Стотысячный тираж «Избранных сочинений» (1956) Олеши (с тем самым предисловием Перцова) разошелся мгновенно. Переиздание мелькнуло проблеском новой славы писателя.

В это же время Олеша пытается работать над письменной, литературной фиксацией своих изустных метафор и острот, которые вспыхивали в полутрезвых диалогах-монологах «Националя» и часто гасли в памяти самого писателя. Но даже на дневниковую фиксацию таких образов его уже решительно не хватает. Он добровольно растратил свой талант, он устал, рано постарел. Вдова писателя Ольга Густавовна Суок рассказала мне об Олеше последних лет жизни: он хотел бы жить на палубе корабля или хотя бы под лестницей гостиницы, чтобы «быть, как нигде». И всё же Олеша делает всё новые и новые попытки «к литературе».

После смерти Олеши составители в 1965 году издадут его отрывочные записки под выспренним названием «Ни дня без строчки», но это лживое название – ежедневных-то строчек как раз и не было! По свидетельству В. Катаева Ключик (Олеша) хотел назвать эту книгу «гораздо лучше и без претензий»: «Прощание с жизнью»[89]. В самой книге «Ни дня без строчки» мелькает часто выражение Олеши «прощание с миром». Нынешние издатели этой книги, расширив её объём за счет тех записей Олеши, которые по цензурным соображениям не могли быть опубликованы в 1965 году, выпустили труд под названием «Книга прощания»[90].

«Ни дня без строчки» Олеши – это книга заметок, в которых, по слову Е. Евтушенко, «напряженно билась жилка сохранившегося таланта»[91], это подтверждение олешевской мысли о том, что он должен писать, «хотя бы и так»[92], если уже не способен на цельную и законченную вещь. В книге мерцают искры погибшей олешевской эстетики 1920-х годов.

Олешу мучил сюжет рассказа-притчи о себе самом: «Жизнь подходит к концу. Я сделал немного. Я просто назвал несколько вещей иначе. И вот пришла смерть с косой и садится напротив. И говорит: «А назови меня как-нибудь иначе…». И я мучаюсь – и не могу назвать её иначе…"[93]. «Ни дня без строчки» и «Книга прощания» – это свидетельства отчаянного сопротивления Олеши старости, творческому бессилию, одиночеству, смерти, забвению, несчастливой судьбе…

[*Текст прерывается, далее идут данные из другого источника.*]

import Literature.NumberTheory.Automorphic.EichlerOrderAtkinLehnerIdeal
import Literature.NumberTheory.Automorphic.QuaternionLocalSplitIdealCount
import HarnessLib

/-!
# Route `RamifiedHeegnerPair`, crux U₁ `LeafRankOneUpperAtThree` (stmt-BirchSwinnertonDyer-26022), line `partnerdescent` —
# the Hecke–Atkin–Lehner twist (HT) from the tree, part 4: the `ℓ` forward Hermite forms `H_t = (1, 0; ℓ^e t, ℓ)` of the local
# Eichler order of level `ℓ^e` (`p`-adic `2 × 2` bookkeeping only)

HONEST FRAMING. Theorems only; helper file (`--supports stmt-BirchSwinnertonDyer-26022`); pure `p`-adic linear algebra over `ℚ_ℓ`
(no quaternion algebra, no named fact, no `sorry`); nothing booked; BSD is proved for no curve. Lead prover bsd-line-rhp-p2 g65,
2026-08-31.

WHAT. In the local Eichler order `O_ℓ = (ℤ_ℓ ℤ_ℓ; ℓ^e ℤ_ℓ ℤ_ℓ)` (`AtkinLehner.IsLevelShape e`, ‹EichlerOrderAtkinLehnerIdeal›), `e ≥ 1`, the
right ideals `z O_ℓ` of index `ℓ²` (`‖det z‖ = ℓ⁻¹`) which are FORWARD (`‖z₀₀‖ = 1`, part 3) are exactly the `ℓ` ideals `H_t O_ℓ`,
`H_t = (1, 0; ℓ^e t, ℓ)`, `0 ≤ t < ℓ` — the module docstring of ‹BrandtEichlerLevelUOperators› («`ℓ` forward ones»), i.e.
Bertolini–Darmon's «`U_p(e) = {e' : source(e') = target(e)}`» has `ℓ` elements. Here, robust under the approximation `A ≈ H_t`
(mod `ℓ^{e+1}`) needed to realise `H_t` in a dense subalgebra:
* `hermiteFwd_shape` — `A ≈ H_t` is level-shaped with `‖A₀₀‖ = 1`, `‖det A‖ = ℓ⁻¹`;
* `isLevelShape_inv_of_norm_det_eq_one` — a level-shaped matrix with unit determinant has a level-shaped inverse;
* `not_isLevelShape_hermiteFwd_inv_mul` — for `s ≠ t` (`< ℓ`), `A ≈ H_s`, `B ≈ H_t`: `A⁻¹ B` is NOT level-shaped (distinct ideals);
* `isLevelShape_hermiteFwd_inv_mul` — for `A ≈ H_t` and a forward `Z` of index `ℓ²` with `Z₁₀ ≡ ℓ^e t Z₀₀ (mod ℓ^{e+1})`: `A⁻¹ Z` is
  level-shaped with unit determinant (same ideal).
[cite: VignerasLNM800, Ch. II §2 Thm. 2.3 (3), Lemme 2.4] [cite: BertoliniDarmon2001, §4.1 pp. 142–144]
-/

set_option linter.dupNamespace false
set_option autoImplicit false

noncomputable section

namespace Summit.BirchSwinnertonDyer.BirchSwinnertonDyer.Theorems.LeafPartnerOrders

open Literature.NumberTheory.Automorphic Literature.NumberTheory.Automorphic.AtkinLehner

variable {ℓ : ℕ} [hℓ : Fact ℓ.Prime] {e : ℕ}

/-! ### `p`-adic bookkeeping -/

/-- `0 < ℓ^{-n}`. [folklore] -/
private theorem zpow_neg_pos' (n : ℕ) : 0 < (ℓ : ℝ) ^ (-(n : ℤ)) := zpow_pos (by exact_mod_cast hℓ.out.pos) _

/-- `ℓ^{-n} ≤ 1`. [folklore] -/
theorem zpow_neg_le_one' (n : ℕ) : (ℓ : ℝ) ^ (-(n : ℤ)) ≤ 1 :=
  zpow_le_one_of_nonpos₀ (by exact_mod_cast hℓ.out.one_lt.le) (by omega)

/-- `ℓ^{-m} ≤ ℓ^{-n}` for `n ≤ m`. [folklore] -/
theorem zpow_neg_le_zpow_neg {m n : ℕ} (h : n ≤ m) : (ℓ : ℝ) ^ (-(m : ℤ)) ≤ (ℓ : ℝ) ^ (-(n : ℤ)) :=
  zpow_le_zpow_right₀ (by exact_mod_cast hℓ.out.one_lt.le) (by omega)

/-- `ℓ^{-m} < ℓ^{-n}` for `n < m`. [folklore] -/
theorem zpow_neg_lt_zpow_neg {m n : ℕ} (h : n < m) : (ℓ : ℝ) ^ (-(m : ℤ)) < (ℓ : ℝ) ^ (-(n : ℤ)) :=
  zpow_lt_zpow_right₀ (by exact_mod_cast hℓ.out.one_lt) (by omega)

/-- `‖ℓ^n‖ = ℓ^{-n}` in `ℚ_ℓ`. [folklore] -/
theorem norm_ell_pow (n : ℕ) : ‖(ℓ : ℚ_[ℓ]) ^ n‖ = (ℓ : ℝ) ^ (-(n : ℤ)) := by
  rw [norm_pow, Padic.norm_p, inv_pow, zpow_neg, zpow_natCast]

/-- `‖ℓ‖ = ℓ^{-1}`. [folklore] -/
theorem norm_ell : ‖(ℓ : ℚ_[ℓ])‖ = (ℓ : ℝ) ^ (-((1 : ℕ) : ℤ)) := by
  rw [← norm_ell_pow 1, pow_one]

/-- `ℓ · ℓ^{-(n+1)} = ℓ^{-n}`. [folklore] -/
theorem ell_mul_zpow_neg_succ (n : ℕ) : (ℓ : ℝ) * (ℓ : ℝ) ^ (-((n + 1 : ℕ) : ℤ)) = (ℓ : ℝ) ^ (-(n : ℤ)) := by
  have hℓ0 : (ℓ : ℝ) ≠ 0 := by exact_mod_cast hℓ.out.ne_zero
  rw [show (-((n + 1 : ℕ) : ℤ)) = -(n : ℤ) + (-1) by push_cast; ring, zpow_add₀ hℓ0, zpow_neg_one,
    mul_comm, mul_assoc, inv_mul_cancel₀ hℓ0, mul_one]

/-- `‖a b + c d‖ ≤ t` from `‖a‖‖b‖ ≤ t`, `‖c‖‖d‖ ≤ t`. [folklore] -/
theorem norm_add_mul_le' {a b c d : ℚ_[ℓ]} {t : ℝ} (h₁ : ‖a‖ * ‖b‖ ≤ t) (h₂ : ‖c‖ * ‖d‖ ≤ t) : ‖a * b + c * d‖ ≤ t :=
  (IsUltrametricDist.norm_add_le_max _ _).trans (max_le (by rw [norm_mul]; exact h₁) (by rw [norm_mul]; exact h₂))

/-- `‖x - y‖ ≤ max ‖x‖ ‖y‖` (ultrametric). [folklore] -/
theorem norm_sub_le_max' (x y : ℚ_[ℓ]) : ‖x - y‖ ≤ max ‖x‖ ‖y‖ := by
  rw [sub_eq_add_neg, ← norm_neg y]; exact IsUltrametricDist.norm_add_le_max _ _

/-- `‖a b - c d‖ ≤ t` from `‖a‖‖b‖ ≤ t`, `‖c‖‖d‖ ≤ t`. [folklore] -/
theorem norm_sub_mul_le' {a b c d : ℚ_[ℓ]} {t : ℝ} (h₁ : ‖a‖ * ‖b‖ ≤ t) (h₂ : ‖c‖ * ‖d‖ ≤ t) : ‖a * b - c * d‖ ≤ t := by
  rw [sub_eq_add_neg, ← neg_mul]
  exact norm_add_mul_le' h₁ (by rw [norm_neg]; exact h₂)
/-- **Multiplicity one ⇒ the Hecke commutant on `V^K` is commutative — summands irreducible OR ZERO.**  The head
`commute_of_forall_commute_heckeOperator_of_directSum` with the instance binder `[∀ t, (σ t).IsIrreducible]` replaced by the
weaker «every subrepresentation of `σ_t` is `⊥` or `⊤`» (`hirr`; zero summands allowed — the body of the tree's
`Liu2021.Def411AsPrinted.IsIrreducibleOrZero`, the reading of «irreducible» in [Liu2021, Def. 4.11 / Lemma D.1]).  Proof: drop
the zero summands (`exists_linearEquiv_directSum_subtype_nontrivial`) and apply the head over `{t // W_t ≠ 0}`, where `hirr`
gives `IsIrreducible`. [cite: BushnellHenniart2006, §4.3 Proposition and Corollary (pp. 38–39)] [cite: GoodmanWallachGTM255, §4.1.7 Lemma 4.1.18 (proof) and §4.1.2 Lemma 4.1.4]
[cite: Bump1997, Prop. 4.2.3] -/
theorem commute_of_forall_commute_heckeOperator_of_directSum_of_isIrreducibleOrZero (K : Subgroup G)
    (hfin : ∀ g : G, (orbit K (g : G ⧸ K)).Finite)
    (ρ : Representation k G V) (σ : ∀ t, Representation k G (W t))
    (hirr : ∀ t, ∀ U : Subrepresentation (σ t), U = ⊥ ∨ U = ⊤)
    (Ψ : V ≃ₗ[k] ⨁ t, W t) (hΨ : ∀ (g : G) (v : V) (t : ι), Ψ (ρ g v) t = σ t g (Ψ v t))
    (hdisj : ∀ s t, s ≠ t → ∀ φ : W s →ₗ[k] W t,
      (∀ w ∈ (σ s).fixedPoints K, φ w ∈ (σ t).fixedPoints K) →
      (∀ g : G, ∀ w ∈ (σ s).fixedPoints K, φ (heckeOperator (σ s) K g w) = heckeOperator (σ t) K g (φ w)) →
        ∀ w ∈ (σ s).fixedPoints K, φ w = 0)
    (b : E →ₗ[k] V) (hb : Function.Injective b) (hbK : LinearMap.range b = ρ.fixedPoints K)
    (T : G → Module.End k E) (hT : ∀ (g : G) (e : E), b (T g e) = heckeOperator ρ K g (b e))
    {x y : Module.End k E} (hx : ∀ g, x * T g = T g * x) (hy : ∀ g, y * T g = T g * y) :
    x * y = y * x := by
  classical
  obtain ⟨e, he⟩ := exists_linearEquiv_directSum_subtype_nontrivial (k := k) (W := W)
  haveI hI : ∀ t₀ : {t : ι // Nontrivial (W t)}, (σ t₀.1).IsIrreducible := fun t₀ =>
    haveI := t₀.2
    isIrreducible_of_forall_eq_bot_or_eq_top (σ t₀.1) (hirr t₀.1)
  refine commute_of_forall_commute_heckeOperator_of_directSum K hfin ρ (fun t₀ : {t : ι // Nontrivial (W t)} => σ t₀.1)
    (Ψ.trans e) (fun g v t₀ => ?_) (fun s₀ t₀ hst => hdisj s₀.1 t₀.1 fun h => hst (Subtype.ext h)) b hb hbK T hT hx hy
  rw [LinearEquiv.trans_apply, LinearEquiv.trans_apply, he, he, hΨ]

/-- The `Subalgebra.centralizer` form of `commute_of_forall_commute_heckeOperator_of_directSum_of_isIrreducibleOrZero`.
[cite: BushnellHenniart2006, §4.3 Proposition and Corollary (pp. 38–39)] [cite: GoodmanWallachGTM255, §4.1.7 Lemma 4.1.18 (proof)] -/
theorem centralizer_range_comm_of_directSum_of_isIrreducibleOrZero (K : Subgroup G)
    (hfin : ∀ g : G, (orbit K (g : G ⧸ K)).Finite)
    (ρ : Representation k G V) (σ : ∀ t, Representation k G (W t))
    (hirr : ∀ t, ∀ U : Subrepresentation (σ t), U = ⊥ ∨ U = ⊤)
    (Ψ : V ≃ₗ[k] ⨁ t, W t) (hΨ : ∀ (g : G) (v : V) (t : ι), Ψ (ρ g v) t = σ t g (Ψ v t))
    (hdisj : ∀ s t, s ≠ t → ∀ φ : W s →ₗ[k] W t,
      (∀ w ∈ (σ s).fixedPoints K, φ w ∈ (σ t).fixedPoints K) →
      (∀ g : G, ∀ w ∈ (σ s).fixedPoints K, φ (heckeOperator (σ s) K g w) = heckeOperator (σ t) K g (φ w)) →
        ∀ w ∈ (σ s).fixedPoints K, φ w = 0)
    (b : E →ₗ[k] V) (hb : Function.Injective b) (hbK : LinearMap.range b = ρ.fixedPoints K)
    (T : G → Module.End k E) (hT : ∀ (g : G) (e : E), b (T g e) = heckeOperator ρ K g (b e)) :
    ∀ x ∈ Subalgebra.centralizer k (Set.range T), ∀ y ∈ Subalgebra.centralizer k (Set.range T),
      x * y = y * x := by
  intro x hx y hy
  rw [Subalgebra.mem_centralizer_iff] at hx hy
  exact commute_of_forall_commute_heckeOperator_of_directSum_of_isIrreducibleOrZero K hfin ρ σ hirr Ψ hΨ hdisj b hb hbK
    T hT (fun g => (hx (T g) ⟨g, rfl⟩).symm) (fun g => (hy (T g) ⟨g, rfl⟩).symm)

end IrreducibleOrZero

/-! ### Ed. 3: the separated form — `hdisj` discharged from «pairwise non-isomorphic» by `HeckeFixedVectorsLift`

The Hecke-disjointness hypothesis `hdisj` of the heads above is, for non-zero irreducible summands, the conclusion of the tree's
`eq_zero_of_heckeEquivariant_of_isEmpty_equiv` (Bushnell–Henniart §4.3 Corollary: non-isomorphic irreducibles are separated on
`K`-fixed vectors), and it is trivial when either summand is zero.  The edition states the head with `hdisj` replaced by the
SEPARATION hypothesis in the shape the application proves it (`hsep`: a non-zero summand admitting an equivariant linear
isomorphism onto another summand has the same index — the tree's `admTripleAll_UV_eq_of_equiv` shape). -/

section Separated

variable {k G V : Type*} [Field k] [CharZero k] [IsAlgClosed k] [Group G] [AddCommGroup V] [Module k V]
  {ι : Type*} {W : ι → Type*} [∀ t, AddCommGroup (W t)] [∀ t, Module k (W t)]
  {E : Type*} [AddCommGroup E] [Module k E] [FiniteDimensional k E]
/-- **The `Ḣ^{5/2}` rate of §7 under unboundedness of `‖∇u‖₂`** (Robinson–Sadowski–Silva 2012,
§V.A), classical torus form: for `card d = 3`, `0 < ε < 5/2` there is `c₁ > 0` such that every
classical mean-zero solution on `[a, T) × T³` (zero force, `ν > 0`) with `‖∇u(t)‖₂²` unbounded on
`[a, T)` satisfies the lower bound of `NSSobolev.hsSeminorm_sq_blowup_rate_five_halves` at every
`t ∈ [a, T)`. [cite: RobinsonSadowskiSilva2012, §V.A with (4.2)] -/
theorem hsSeminorm_sq_blowup_rate_five_halves_of_not_bddAbove_gradNormSq
    (hd : Fintype.card d = 3) {ε : ℝ} (hε : 0 < ε) (hε' : ε < 5 / 2) :
    ∃ c₁ : ℝ, 0 < c₁ ∧ ∀ {ν a T : ℝ}, 0 < ν →
      ∀ {u : ℝ → UnitAddTorus d → EuclideanSpace ℝ d} {p : ℝ → UnitAddTorus d → ℝ},
      Torus.IsClassicalNSSolutionOn (Ico a T) ν 0 u p → (∀ t ∈ Ico a T, HasZeroMean (u t)) →
      ¬ BddAbove ((fun t => Torus.gradNormSq (u t)) '' Ico a T) →
      ∀ t ∈ Ico a T,
        (c₁ / ((T - t) * (ν ^ (-(ε / (2 + ε))) * (∫ x, ‖u t x‖ ^ 2) ^ (2 * ε / (5 * (2 + ε)))))) ^
            (5 * (2 + ε) / (5 + 3 * ε)) ≤
        ∑' k : d → ℤ, freqNormSq k ^ (5 / 2 : ℝ) *
          ‖mFourierCoeff (EuclideanSpace.complexify ∘ u t) k‖ ^ 2 := by
  classical
  obtain ⟨c₁, hc₁, H⟩ := hsSeminorm_sq_blowup_rate_five_halves hd hε hε'
  refine ⟨c₁, hc₁, fun {ν a T} hν {u p} h hmean hunb t ht => H hν h hmean ?_ t ht⟩
  intro hbdd
  apply hunb
  obtain ⟨M, hM⟩ := hbdd
  refine ⟨4 * Real.pi ^ 2 * M, ?_⟩
  rintro _ ⟨τ, hτ, rfl⟩
  have hX : ∑' k : d → ℤ, freqNormSq k ^ (5 / 2 : ℝ) *
      ‖mFourierCoeff (EuclideanSpace.complexify ∘ u τ) k‖ ^ 2 ≤ M := hM ⟨τ, hτ, rfl⟩
  have hle := gradNormSq_le_tsum_rpow (h.smooth_velocity.isSmooth_slice hτ)
    (by norm_num : (1 : ℝ) ≤ 5 / 2)
  show Torus.gradNormSq (u τ) ≤ 4 * Real.pi ^ 2 * M
  exact hle.trans (mul_le_mul_of_nonneg_left hX (by positivity))


end NSSobolev

end Literature.Analysis.FluidPDE

end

После смерти Олеши о нём выйдет в Москве несколько книг. М. Чудакова сосредоточится исключительно на эстетическом очаровании прозы Олеши, не ссылаясь ни на кого из предшественников, не вступая в спор ни с одним из современников[94]. Коллективный сборник «Воспоминания о Юрии Олеше», на который мы ссылались выше, не без трудностей появится в 1975 году. Книга В. Перцова, в которой он будет усиленно «выпрямлять кривизну» своих и чужих оценок Олеши предшествующих лет, замалчивая все мучительные противоречия писателя, драматизм его судьбы, выйдет в 1976 году[95]. Завершенная в 1968 году тысячестраничная рукопись книги А. Белинкова «Сдача и гибель советского интеллигента. Юрий Олеша», вывезенная автором в том же году во время бегства на Запад, увидит свет в Мадриде в 1976 году, а в Москве – лишь в 1997 году.[96]Сильный в разоблачении социального зла Белинков пафос своей книги обрушит на тоталитаризм и ту советскую интеллигенцию, которая тоталитаризму не сопротивлялась, капитулировала перед властью. Олеше в этой книге достанется незавидная «роль мальчика для битья» (так объяснял свою позицию мне, тогда аспирантке, в личной беседе с ним в Москве в 1967 году А. Белинков). Между тем книга-памфлет Белинкова столь талантлива, жанр художественного литературоведения («литературоведческий роман»), в котором она написана, столь нов, нетрадиционен, что неискушённые в олешеведении принимают её за «блестящее исследование творческой биографии Олеши»[97]. Ближе к истине окажется А. Смирнов, который, рецензируя книгу «Сдача и гибель…», сделает вывод, что для Белинкова «на поверку Олеша – только полигон», а сама книга написана «о тираноборчестве автора и верноподданичестве героя; о белинковской ненависти к тирании и предательству и о соглашательстве с ними конформиста. То есть книга о себе. О состоянии своей души, противоположном состоянию души героя (Юрия Олеши)»[98].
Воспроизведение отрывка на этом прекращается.